Training A Forecasting Model With CNN's and LSTM's

I have been working on a prediction problem for quite some time.

My model has the input shape of [Sequence Length , Attributes] and tries to predict a single attribute at next time step.

I used very similar model before and got a good result on a very similar problem. Also, I am trying to keep my model as computationally cheap as possible to use in some part of my thesis.

Some of the attributes have critical outliers.

Aim: Predict Next Time Steps Attribute, append it to the current sequential data and keep predicting. Removing the oldest time step,and keeping sequence length at a fixed length

My Model Description: 5-6 CNN Layers 1 LSTM Layer 1 FC Layer (With ReLU Activations Except LSTM of course.)(This is just to show model idea. Layer Count Type etc. can be changed.)
I am able to choose, sequential length of the input data

What I Tried:

  1. Increased & Decreased CNN Layers
  2. Changing Filter Sizes.
  3. Added Batch Normalization Layers between CNN’s
  4. Added Max Pooling, Average Pooling & Striding On a Sequence
  5. Increased & Decreased Channel Sizes for CNN Layers
  6. Used GRU’s , LSTM’s and RNN’s for sequential Part
  7. Increased & Decreased Hidden Dimension of Sequential Layer
  8. Tried multiple Sequential Layers
  9. Tried Variety of Sequence Lengths
  10. Added Multiple FC Layer’s at the end of Sequential Layer
  11. Tried Transforming the data, “Yeo-Johnson”, Logarithmic, Cubic etc.
  12. Tried Only Sequential Layer-Based & Only CNN Based Models
  13. Different Batch Size, Much Larger Training Set , Different Number of Epochs…
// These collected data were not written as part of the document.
/-- **Double-sum bound with a uniform pair constant**: if `‖cᵢ‖ ≤ wᵢ B` and `‖osCorr(Xᵢ, Xⱼ)‖ ≤ Kᵢⱼ e` with
`Kᵢⱼ ≥ 0`, then `‖osCorr(Σ cᵢXᵢ, Σ cᵢXᵢ)‖ ≤ (Σ wᵢ)² · (B² Σᵢⱼ Kᵢⱼ) · e`. -/
theorem norm_osCorr_sum_le (hΘ : Measurable Θ) (hτ : Measurable τ) (s : Finset ι) (c : ι → ℂ) {X : ι → Ω → ℂ}
    (hX : ∀ i, Measurable (X i)) (hbX : ∀ i, ∃ B, ∀ ω, ‖X i ω‖ ≤ B) {w : ι → ℝ} {B : ℝ} (hB : 0 ≤ B)
    (hw : ∀ i ∈ s, ‖c i‖ ≤ w i * B) (hw0 : ∀ i ∈ s, 0 ≤ w i) {K : ι → ι → ℝ} {e : ℝ} (he : 0 ≤ e)
    (hK0 : ∀ i ∈ s, ∀ j ∈ s, 0 ≤ K i j) (hK : ∀ i ∈ s, ∀ j ∈ s, ‖osCorr μ Θ τ (X i) (X j)‖ ≤ K i j * e) :
    ‖osCorr μ Θ τ (fun ω => ∑ i ∈ s, c i * X i ω) (fun ω => ∑ i ∈ s, c i * X i ω)‖ ≤
      (∑ i ∈ s, w i) ^ 2 * (B * B * ∑ i ∈ s, ∑ j ∈ s, K i j) * e := by
  rw [osCorr_sum_sum hΘ hτ s c hX hbX]
  set Kt := ∑ i ∈ s, ∑ j ∈ s, K i j with hKt
  have hKt' : ∀ i ∈ s, ∀ j ∈ s, K i j ≤ Kt := fun i hi j hj =>
    (Finset.single_le_sum (f := fun j => K i j) (fun j hj => hK0 i hi j hj) hj).trans
      (Finset.single_le_sum (f := fun i => ∑ j ∈ s, K i j)
        (fun i hi => Finset.sum_nonneg fun j hj => hK0 i hi j hj) hi)
  calc ‖∑ i ∈ s, ∑ j ∈ s, conj (c i) * c j * osCorr μ Θ τ (X i) (X j)‖
      ≤ ∑ i ∈ s, ∑ j ∈ s, (w i * B) * (w j * B) * (Kt * e) := by
        refine (norm_sum_le _ _).trans (Finset.sum_le_sum fun i hi => (norm_sum_le _ _).trans
          (Finset.sum_le_sum fun j hj => ?_))
        rw [norm_mul, norm_mul, RCLike.norm_conj]
        have h3 := (hK i hi j hj).trans (mul_le_mul_of_nonneg_right (hKt' i hi j hj) he)
        exact mul_le_mul (mul_le_mul (hw i hi) (hw j hj) (norm_nonneg _) (mul_nonneg (hw0 i hi) hB)) h3
          (norm_nonneg _) (mul_nonneg (mul_nonneg (hw0 i hi) hB) (mul_nonneg (hw0 j hj) hB))
    _ = (∑ i ∈ s, w i) ^ 2 * (B * B * Kt) * e := by
        rw [sq, Finset.sum_mul_sum]
        simp_rw [Finset.sum_mul]
        exact Finset.sum_congr rfl fun i _ => Finset.sum_congr rfl fun j _ => by ring

end Abstract

/-! ## §2 Products of plane fields: species, and the reflected shifted correlation as `latticeConnectedCorr` -/

variable {G : Type} [Group G] [TopologicalSpace G] [IsTopologicalGroup G] [CompactSpace G]
  [MeasurableSpace G] [BorelSpace G]

omit [IsTopologicalGroup G] [CompactSpace G] [BorelSpace G] in
/-- The plane field at `x` is the plaquette observable based at `x` (`plaquetteObs ρ 0 i j ∘ τ_{−x} = plaquetteObs ρ x i j`). -/
theorem plane_eq_plaquetteObs (r : LatticeRep G) (q : Fin 4 × Fin 4) (x : Site 4) (U : LGConfig 4 G) :
    plane G r q x U = plaquetteObs r.ρ x q.1 q.2 U := by
  unfold plane plaquetteObs
  have h : plaquetteHolonomyZd (configShift (-x) U) 0 q.1 q.2 = plaquetteHolonomyZd U x q.1 q.2 := by
    simp [plaquetteHolonomyZd, configShift_apply, add_comm]
  rw [h]

/-- **Products of plane fields over a finite index set are Yang–Mills species** (bounded, measurable,
gauge-invariant cylinder observables; measurability by second countability of `G` from the closed embedding `r.ρ`). -/
theorem exists_species_prod_plane (r : LatticeRep G) {n : ℕ} (S : Finset (Fin n)) (q : Fin n → Fin 4 × Fin 4)
    (z : Fin n → Site 4) : ∃ A : YMSpecies G, A.F = fun V => ∏ l ∈ S, plane G r (q l) (z l) V := by
  haveI : SecondCountableTopology G :=
    (r.continuous.isClosedEmbedding r.injective).isEmbedding.secondCountableTopology
  obtain ⟨Cp, hCp⟩ := exists_abs_plane_le (G := G) r
  refine ⟨⟨fun V => ∏ l ∈ S, plane G r (q l) (z l) V,
    S.biUnion fun l => (originPlaquetteSupport (q l).1 (q l).2).image fun e => (e.1 - -(z l), e.2),
    fun U V hUV => ?_, fun g U => ?_, ⟨∏ _l ∈ S, Cp, fun U => ?_⟩,
    Finset.measurable_prod _ fun l _ => (continuous_plane r (q l) (z l)).measurable⟩, rfl⟩
  · exact Finset.prod_congr rfl fun l hl => isCylinder_plane r (q l) (z l)
      (fun e he => hUV e (Finset.mem_coe.2 (Finset.mem_biUnion.2 ⟨l, hl, Finset.mem_coe.1 he⟩)))
  · refine Finset.prod_congr rfl fun l _ => ?_
    rw [plane_eq_plaquetteObs, plane_eq_plaquetteObs]
    exact isZdGaugeInvariant_plaquetteObs r.ρ _ _ _ g U
  · rw [Finset.abs_prod]
    exact Finset.prod_le_prod (fun _ _ => abs_nonneg _) fun l _ => hCp _ _ _

/-- **The reflected, shifted correlation of two plane products is a `latticeConnectedCorr`**: on the odd torus of
side `2L+1`, for `X = ∏_{l∈S} plane (q l) (y l) ∘ lift`, `Y = ∏_{l∈S'} plane (p l) (y' l) ∘ lift` (valid orientations
on `S`), `osCorr(μ_β, Θ, τ_M)(X, Y) = latticeConnectedCorr β (2L+1) A B M` with `A = ∏_{l∈S} plane (q l) (θ̃ (y l))`,
`B = ∏_{l∈S'} plane (p l) (y' l)`: the reflection law of the plane fields, `lift ∘ τ_M = configShift (−M e₀) ∘ lift`,
and `Θ`-invariance of Wilson's measure for the mean of `X`. -/
theorem osCorr_prodPlane_eq (r : LatticeRep G) (β : ℝ) (L M : ℕ) {n k : ℕ} {q : Fin n → Fin 4 × Fin 4}
    {S : Finset (Fin n)} (hq : ∀ l ∈ S, (q l).1 < (q l).2) (y : Fin n → Site 4) (p : Fin k → Fin 4 × Fin 4)
    (S' : Finset (Fin k)) (y' : Fin k → Site 4) {A B : YMSpecies G}
    (hA : A.F = fun V => ∏ l ∈ S, plane G r (q l) (thetaSite (q l) (y l)) V)
    (hB : B.F = fun V => ∏ l ∈ S', plane G r (p l) (y' l) V) :
    osCorr (wilsonMeasure (d := 4) (L := 2 * L + 1) r.ρ β) GaugeConfig.timeReflect (⇑(torusTimeShift (2 * L + 1) M))
        (fun U => ((∏ l ∈ S, plane G r (q l) (y l) (torusLift (2 * L + 1) U) : ℝ) : ℂ))
        (fun U => ((∏ l ∈ S', plane G r (p l) (y' l) (torusLift (2 * L + 1) U) : ℝ) : ℂ)) =
      (latticeConnectedCorr r.ρ β (2 * L + 1) A.F B.F M : ℂ) := by
  set μ := wilsonMeasure (d := 4) (L := 2 * L + 1) (G := G) r.ρ β with hμ
  haveI : IsProbabilityMeasure μ := isProbabilityMeasure_wilsonMeasure (d := 4) (L := 2 * L + 1) r.ρ r.continuous β
  have hΘ : ∀ U : GaugeConfig 4 (2 * L + 1) G,
      ∏ l ∈ S, plane G r (q l) (y l) (torusLift (2 * L + 1) U.timeReflect) = A.F (torusLift (2 * L + 1) U) := by
    intro U
    rw [hA]
    exact Finset.prod_congr rfl fun l hl => plane_torusLift_timeReflect r _ (hq l hl) _ U
  have hτ : ∀ U : GaugeConfig 4 (2 * L + 1) G,
      ∏ l ∈ S', plane G r (p l) (y' l) (torusLift (2 * L + 1) (torusTimeShift (2 * L + 1) M U)) =
        B.F (configShift (-Pi.single 0 (M : ℤ)) (torusLift (2 * L + 1) U)) := by
    intro U
    rw [hB, torusLift_torusTimeShift]
  have hB' : ∀ U : GaugeConfig 4 (2 * L + 1) G,
      ∏ l ∈ S', plane G r (p l) (y' l) (torusLift (2 * L + 1) U) = B.F (torusLift (2 * L + 1) U) := by
    intro U
    rw [hB]
  have hmp : MeasurePreserving (GaugeConfig.timeReflect : GaugeConfig 4 (2 * L + 1) G → _) μ μ :=
    ⟨WilsonRP.measurable_timeReflect, wilsonMeasure_map_timeReflect r.ρ r.continuous β⟩
  have hXm : Measurable fun U : GaugeConfig 4 (2 * L + 1) G =>
      ((∏ l ∈ S, plane G r (q l) (y l) (torusLift (2 * L + 1) U) : ℝ) : ℂ) :=
    Complex.measurable_ofReal.comp (Finset.measurable_prod _ fun l _ => measurable_plane_lift r L (q l) (y l))
  have hmean : ∫ U, ((∏ l ∈ S, plane G r (q l) (y l) (torusLift (2 * L + 1) U) : ℝ) : ℂ) ∂μ =
      ((∫ U, A.F (torusLift (2 * L + 1) U) ∂μ : ℝ) : ℂ) := by
    have h := integral_map hmp.measurable.aemeasurable
      (hXm.aestronglyMeasurable (μ := μ.map GaugeConfig.timeReflect))
    rw [hmp.map_eq] at h
    rw [h]
    simp_rw [hΘ]
    exact integral_complex_ofReal
  unfold osCorr latticeConnectedCorr
  simp_rw [hΘ, hτ, hB', Complex.conj_ofReal, hmean, Complex.conj_ofReal, ← Complex.ofReal_mul]
  rw [integral_complex_ofReal, integral_complex_ofReal]
  push_cast
  ring

/-! ## §3 The smeared field as a finite linear combination of plane products -/

omit [IsTopologicalGroup G] [CompactSpace G] [BorelSpace G] in
/-- **Expansion of the smeared field**: if `F(s y) ≠ 0` forces every site into `box R` (`R ≤ L`), then
`fieldObs r L s F m = Σ_{q valid} Σ_{y ∈ box Rⁿ} Σ_{S ⊆ [n]} (F(s y) ∏_{l ∉ S} (−m (q l))) · ∏_{l ∈ S} plane (q l) (y l) ∘ lift`. -/
theorem fieldObs_eq_sum (r : LatticeRep G) {L R : ℕ} (hRL : R ≤ L) (s : ℝ) {n : ℕ} (F : 𝓢((Fin n → E4), ℂ))
    (hF : ∀ y : Fin n → Site 4, F (fun l => s • siteToE (y l)) ≠ 0 → ∀ l, y l ∈ box 4 R ∧ 1 ≤ y l 0)
    (m : Fin 4 × Fin 4 → ℝ) (U : GaugeConfig 4 (2 * L + 1) G) :
    fieldObs r L s F m U =
      ∑ i ∈ (Fintype.piFinset fun _ : Fin n => Finset.univ.filter fun pl : Fin 4 × Fin 4 => pl.1 < pl.2) ×ˢ
          ((Fintype.piFinset fun _ : Fin n => box 4 R) ×ˢ (Finset.univ : Finset (Fin n)).powerset),
        F (fun l => s • siteToE (i.2.1 l)) * (∏ l ∈ Finset.univ \ i.2.2, (-(m (i.1 l) : ℂ))) *
          ((∏ l ∈ i.2.2, plane G r (i.1 l) (i.2.1 l) (torusLift (2 * L + 1) U) : ℝ) : ℂ) := by
  -- the centred product expanded over subsets
  have hexp : ∀ (q : Fin n → Fin 4 × Fin 4) (y : Fin n → Site 4), (strObs r L q (fun l => m (q l)) y U : ℂ) =
      ∑ S ∈ (Finset.univ : Finset (Fin n)).powerset, (∏ l ∈ Finset.univ \ S, (-(m (q l) : ℂ))) *
        ((∏ l ∈ S, plane G r (q l) (y l) (torusLift (2 * L + 1) U) : ℝ) : ℂ) := by
    intro q y
    unfold strObs
    push_cast
    simp_rw [sub_eq_add_neg]
    rw [Finset.prod_add]
    exact Finset.sum_congr rfl fun S _ => mul_comm _ _
  rw [Finset.sum_product]
  unfold fieldObs
  refine Finset.sum_congr rfl fun q _ => ?_
  rw [Finset.sum_product]
  symm
  refine (Finset.sum_subset (Fintype.piFinset_subset _ _ fun _ => box_mono 4 hRL) fun y _ hy => ?_).trans
    (Finset.sum_congr rfl fun y _ => ?_)
  · -- vanishing off `box R`
    dsimp only
    have h0 : F (fun l => s • siteToE (y l)) = 0 := by
      by_contra h
      exact hy (Fintype.mem_piFinset.2 fun l => (hF y h l).1)
    exact Finset.sum_eq_zero fun S _ => by rw [h0, zero_mul, zero_mul]
  · dsimp only
    rw [hexp, Finset.mul_sum]
    exact Finset.sum_congr rfl fun S _ => mul_assoc _ _ _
Forecasting made with model:

I kind of ran out of ideas at this point. Since, I am not very experienced in DL, but a long review of multiple sources, didn’t help me at this point. What seems to be the problem here ? How can I approach this model ? What are the fundamental methods I can try here ?

Thank you for your time.

Can you provide the code and a small sample of the data? It’s hard to know whether there is an error in your code or you are using an inappropriate model.

TSAI may be worth looking into. Also, I recently had surprising success with an extremely simple, one-layer LSTM for multivariate time-series prediction (validation MAPE reached <1%, beating 10+ other architectures I tried). It may be worth following this example on your dataset.